Embedding Model Registration in .NET

C#
// Register the embedding service with DI:
builder.Services.AddSingleton<ITextEmbeddingGenerationService>(_ =>
    new AzureOpenAITextEmbeddingGenerationService(
        deploymentName: builder.Configuration["AzureOpenAI:EmbeddingDeployment"]!,
        endpoint:       builder.Configuration["AzureOpenAI:Endpoint"]!,
        credential:     new DefaultAzureCredential()));

// For local development with Ollama:
if (builder.Environment.IsDevelopment())
{
    builder.Services.AddSingleton<ITextEmbeddingGenerationService>(_ =>
        new OllamaTextEmbeddingGenerationService(
            modelId:  "nomic-embed-text",
            endpoint: new Uri("http://localhost:11434")));
}

// Avoid re-embedding unchanged content — cache by content hash:
public sealed class CachingEmbeddingService(
    ITextEmbeddingGenerationService inner,
    IDistributedCache               cache) : ITextEmbeddingGenerationService
{
    public async Task<IList<ReadOnlyMemory<float>>> GenerateEmbeddingsAsync(
        IList<string> data, Kernel? kernel = null, CancellationToken ct = default)
    {
        var results = new List<ReadOnlyMemory<float>>(data.Count);

        foreach (var text in data)
        {
            var key    = $"embedding:{ComputeHash(text)}";
            var cached = await cache.GetStringAsync(key, ct);

            if (cached is not null)
            {
                results.Add(JsonSerializer.Deserialize<float[]>(cached)!);
                continue;
            }

            var embedding = (await inner.GenerateEmbeddingsAsync([text], kernel, ct))[0];
            await cache.SetStringAsync(key,
                JsonSerializer.Serialize(embedding.ToArray()),
                new DistributedCacheEntryOptions { SlidingExpiration = TimeSpan.FromDays(7) },
                ct);

            results.Add(embedding);
        }

        return results;
    }

    private static string ComputeHash(string text)
    {
        var bytes = SHA256.HashData(Encoding.UTF8.GetBytes(text));
        return Convert.ToHexString(bytes)[..16];
    }
}

Production issue I've seen: A team built a RAG system for clinical guidelines using text-embedding-ada-002 and indexed 2,000 documents. Six months later, they switched to text-embedding-3-small for new documents because the quality was better. The index now contained vectors from two different models — and similarity search would compare ada-002 vectors from old documents against text-embedding-3-small vectors from new ones.

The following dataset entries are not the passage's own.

import Summits.BirchSwinnertonDyer.BirchSwinnertonDyer.Theorems.KimAtThreeShallowEqDeepTraceDualLattice
import Summits.BirchSwinnertonDyer.BirchSwinnertonDyer.Theorems.KimAtThreeFineKatoKPortJunctionAnomalous
import Summits.BirchSwinnertonDyer.BirchSwinnertonDyer.Theorems.KimAtThreeSemiLocalTraceDualTwistLocalLattice
import Summits.BirchSwinnertonDyer.BirchSwinnertonDyer.Theorems.KimAtThreeCyclotomicSigmaFrobenius
import Literature.NumberTheory.EllipticCurves.SerreOpenImageOrdinaryInertiaProofs
import HarnessLib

The scores were meaningless: some relevant old documents were never retrieved, and some irrelevant new ones scored highly. When you change embedding models, you must re-embed your entire existing index with the new model. There is no migration path — the vectors are incompatible.


Key Takeaway

Embeddings convert text into vectors where semantic similarity corresponds to mathematical proximity. Use ITextEmbeddingGenerationService in Semantic Kernel to generate embeddings, batch inputs for efficiency, and store vectors alongside the source text in a vector store. Use text-embedding-3-small for most new .NET RAG applications. Always use the same model for both indexing and querying — mixing models produces incorrect similarity scores. Cache embeddings by content hash to avoid re-embedding unchanged documents.